2. We can interpret matrix-vector products as creating a linear transformation or a **map** from $R^n$ to $R^m$

### 2. Two Evaluation Modes: Forward & Reverse, Jacobian Matrix.
Automatic Differentiation (AD) can be applied on both scalar functions with one variable or functions with multiple variables. The derivative calculation of a single variable is relatively straightforward, while in situations with multiple variables, we will introduce a terminology called the Jacobian Matrix ($J$).

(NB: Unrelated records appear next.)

/-- **(A)₂ for `230660a1` WITHOUT any print fact — ONE displayed two-conjunct TOWER CERTIFICATE on the cubic point field** (open-type row of the
C1″ census: `d = −3035`, `2 = 𝔭𝔮` (f = 1, 2), `h = 1`; tower ranks 0 / 1 / 1 (`[], [2], [4]`)). `θ` is any root of `X³ + (-1)X² + (-6)X + (-20)` (`ℚ(P) = ℚ(β) = ℚ(θ)`, `β = x(P) = -9847 + (10709/2)θ + (3721/2)θ²`
a root of the `2`-division cubic); displayed: along every cyclotomic `ℤ₂`-extension of `ℚ(θ)`, total ramification from layer `0` AND equal `2`-ranks of the
class groups at layers `1`, `1 + 1` (instrument tier: PARI `bnfinit`, GRH at degree ≥ 12; cell TSV `addL2x/gen8/conjA3_census_j300990_classes.tsv`).
KERNEL: Fukuda 1994 Thm. 1 (2) (`classicalMuVanishes_of_classGroupPRank_succ_eq'`, tree `_holds`) ⟹ `μ₂(ℚ(θ)_cyc) = 0` ⟹ cruxlead-19573-w2's `ℓ = 2` ascent
to the totally complex `ℚ(E[2])` (`Δ_cubic < 0`) and guarded kernel Lim 3.5@2 (`TotallyComplexMu.conjA_two_cubicModel_of_classicalMu_of_discr_neg`, p728213).
No `hLim2`, no Fukuda fact, no class-number bit. BSD for `230660a1` is NOT proved by this. [cite: CoatesSujatha2005, Conj. A and Thm. 3.4]
[cite: Fukuda1994, Thm. 1 (2), p. 264] [cite: Iwasawa1973MuInvariants, Thm. 2 and Thm. 3] [cite: Washington1997, §13.1 Lemma 13.3] -/
theorem conjA_two_230660a1_of_towerCert
    {θ : AlgebraicClosure ℚ} (hθ : aeval θ (Cubic.toPoly ⟨1, ((-1 : ℤ) : ℚ), ((-6 : ℤ) : ℚ), ((-20 : ℤ) : ℚ)⟩) = 0)
    (hcert : haveI : FiniteDimensional ℚ (IntermediateField.adjoin ℚ {θ}) :=
        IntermediateField.adjoin.finiteDimensional ((AlgebraicClosure.isAlgebraic ℚ).isAlgebraic θ).isIntegral
      haveI : NumberField (IntermediateField.adjoin ℚ {θ}) := NumberField.mk
      ∀ κL : ZpExtension (IntermediateField.adjoin ℚ {θ}) 2, κL.IsCyclotomic →
        TotallyRamifiedFrom κL 0 ∧ classGroupPRank κL (1 + 1) = classGroupPRank κL 1)
    (κ : ZpExtension ℚ 2) (hκ : κ.IsCyclotomic) :
    haveI := (isElliptic_cubicModel _ _ _ (by simp only [Cubic.discr]; norm_num) : (⟨0, ((0 : ℤ) : ℚ), 0, ((-1134255208 : ℤ) : ℚ), ((-14703282110843 : ℤ) : ℚ)⟩ : WeierstrassCurve ℚ).IsElliptic)
    ∃ (γ : absoluteGaloisGroup ℚ) (D : (⟨0, ((0 : ℤ) : ℚ), 0, ((-1134255208 : ℤ) : ℚ), ((-14703282110843 : ℤ) : ℚ)⟩ : WeierstrassCurve ℚ).FineSelmerDualData κ γ),
      Module.Finite ℤ_[2] (RestrictScalars ℤ_[2] (IwasawaAlgebra 2) D.X) := by
  haveI := (isElliptic_cubicModel _ _ _ (by simp only [Cubic.discr]; norm_num) : (⟨0, ((0 : ℤ) : ℚ), 0, ((-1134255208 : ℤ) : ℚ), ((-14703282110843 : ℤ) : ℚ)⟩ : WeierstrassCurve ℚ).IsElliptic)
  have hθ' : θ ^ 3 + (-1 : AlgebraicClosure ℚ) * θ ^ 2 + (-6 : AlgebraicClosure ℚ) * θ + (-20 : AlgebraicClosure ℚ) = 0 := by
    have := hθ
    simp only [Cubic.toPoly, map_one, one_mul, aeval_add, aeval_mul, aeval_C, aeval_X_pow, aeval_X,
      eq_ratCast, Rat.cast_intCast] at this
    push_cast at this
    linear_combination this
  set β : AlgebraicClosure ℚ := algebraMap ℚ (AlgebraicClosure ℚ) (-9847 : ℚ) +
      algebraMap ℚ (AlgebraicClosure ℚ) (10709 / 2 : ℚ) * θ + algebraMap ℚ (AlgebraicClosure ℚ) (3721 / 2 : ℚ) * θ ^ 2 with hβdef
  have hβ : aeval β (Cubic.toPoly ⟨1, ((0 : ℤ) : ℚ), ((-1134255208 : ℤ) : ℚ), ((-14703282110843 : ℤ) : ℚ)⟩) = 0 := by
    simp only [Cubic.toPoly, map_one, one_mul, aeval_add, aeval_mul, aeval_C, aeval_X_pow, aeval_X, eq_ratCast,
      Rat.cast_intCast]
    rw [hβdef]
    simp only [eq_ratCast]
    push_cast
    linear_combination (((448906976609 : AlgebraicClosure ℚ) / 2) + ((1267630744375 : AlgebraicClosure ℚ) / 8) * θ + (62043213521 : AlgebraicClosure ℚ) * θ ^ 2 + ((51520374361 : AlgebraicClosure ℚ) / 8) * θ ^ 3) * hθ'
  have hadj : IntermediateField.adjoin ℚ {β} = IntermediateField.adjoin ℚ {θ} := by
    apply le_antisymm
    · rw [IntermediateField.adjoin_simple_le_iff, hβdef]
      have hθmem := IntermediateField.mem_adjoin_simple_self ℚ θ
      exact add_mem (add_mem (algebraMap_mem _ _) (mul_mem (algebraMap_mem _ _) hθmem))
        (mul_mem (algebraMap_mem _ _) (pow_mem hθmem 2))
    · rw [IntermediateField.adjoin_simple_le_iff]
      have hθeq : θ = algebraMap ℚ (AlgebraicClosure ℚ) (2813767423737 / 175013275 : ℚ) +
          algebraMap ℚ (AlgebraicClosure ℚ) (72368599 / 175013275 : ℚ) * β +
          algebraMap ℚ (AlgebraicClosure ℚ) (-3721 / 175013275 : ℚ) * β ^ 2 := by
        rw [hβdef]; simp only [eq_ratCast]; push_cast
        linear_combination (((348070596899 : AlgebraicClosure ℚ) / 700053100) + ((51520374361 : AlgebraicClosure ℚ) / 700053100) * θ) * hθ'
      rw [hθeq]
      have hβmem := IntermediateField.mem_adjoin_simple_self ℚ β
      exact add_mem (add_mem (algebraMap_mem _ _) (mul_mem (algebraMap_mem _ _) hβmem))
        (mul_mem (algebraMap_mem _ _) (pow_mem hβmem 2))
  haveI : FiniteDimensional ℚ (IntermediateField.adjoin ℚ {θ}) :=
    IntermediateField.adjoin.finiteDimensional ((AlgebraicClosure.isAlgebraic ℚ).isAlgebraic θ).isIntegral
  haveI : NumberField (IntermediateField.adjoin ℚ {θ}) := NumberField.mk
  have h3 := finrank_adjoin_eq_three_of_irreducible irreducible_cubic_h230660a1 hθ
  have h3β : Module.finrank ℚ (IntermediateField.adjoin ℚ {β}) = 3 := by rw [hadj]; exact h3
  have hμ : ∀ κL : ZpExtension (IntermediateField.adjoin ℚ {θ}) 2, κL.IsCyclotomic → ClassicalMuVanishes κL :=
    fun κL hκL => classicalMuVanishes_of_classGroupPRank_succ_eq' κL (hcert κL hκL).1 (by norm_num) (hcert κL hκL).2
  exact TotallyComplexMu.conjA_two_cubicModel_of_classicalMu_of_discr_neg (0) (-1134255208) (-14703282110843)
    (irreducibleCubic_of_finrank_three_tcC hβ h3β) (by simp only [Cubic.discr]; norm_num) hβ
    (by rw [hadj]; exact hμ) κ hκ

/-- `X³ + (-1)X² + (-24)X + (88)` (a reduced model of the `2`-torsion cubic field of `315832c1`, discriminant `-114848`) is irreducible over `ℚ`
(no root mod `3`). -/
theorem irreducible_cubic_h315832c1 : Irreducible (Cubic.toPoly ⟨1, ((-1 : ℤ) : ℚ), ((-24 : ℤ) : ℚ), ((88 : ℤ) : ℚ)⟩) :=
  haveI : Fact (Nat.Prime 3) := ⟨by norm_num⟩
  irreducible_cubic_of_no_root_zmod 3 (by decide)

Let's start from a general case with $x$ is a vector.

##### 2.1 Jacobian Matrix
If $f$ is a matrix of multiple functions with multiple input variables, then denote $f$ as 

$$
f=\begin{bmatrix} f_1(x,y) \\ f_2(x,y) \end{bmatrix}
$$

Then, the derivative of matrix $f$ is called the Jacobian Matrix $J$:

$$
\begin{aligned}
  J = 
  \begin{bmatrix}
    \partial f_{1} / \partial x & \partial f_{1} / \partial y \\
    \partial f_{2} / \partial x & \partial f_{2} / \partial y
  \end{bmatrix}
\end{aligned}
$$

##### 2.2 Forward Mode
A program can be written as a combination of several functions: $f = f_1 ... f_n$. Let's set $x_0$ as a vector in $R^n$ and $x_n$ as the output vector; then each $f_i$ is the transaction function (a generalized "matrix" from the definition of matrix-vector products), and 

$$
x_1 = f_1x_0
$$
$$
x_2 = f_2x_1
$$
$$
...
$$
$$
x_n=f_nx_{n-1}.
$$
From the chain rule, we have:

$$
\dot{x_1} =  (J f_1 x_0)
$$
$$
\dot{x_2} =  (J f_2 x_1) \times \dot{x_1}
$$
$$
 ... 
 $$
$$ 
\dot{x_n} = (J f_n x_{n-1})\times \dot{x_{n-1}}. 
$$

The above process of evaluating derivatives is called **forward mode Automatic Differentiation**.




##### 2.3 Reverse Mode
If we take the transpose of both the left and right sides of equation (1),(2)...(n) above, then 

$${x_1}^\prime = (f_1x_0)^T$$
$${x_2}^\prime = (f_2x_1)^T$$
$$...$$
$${x_n}^\prime = (f_nx_{n-1})^T.$$

From the chain rule, we have:

$$ {x_{n-1}}^\prime =  (J f_n x_{n-1})^T$$
$$ {x_{n-2}}^\prime =  (J f_{n-1} x_{n-2}) \times {x_{n-1}}^\prime $$
$$ ... $$
$$ {x_0}^\prime = (J f_1 x_0)\times {x_1}^\prime. $$

The above process of evaluating derivatives is called **reverse mode Automatic Differentiation**.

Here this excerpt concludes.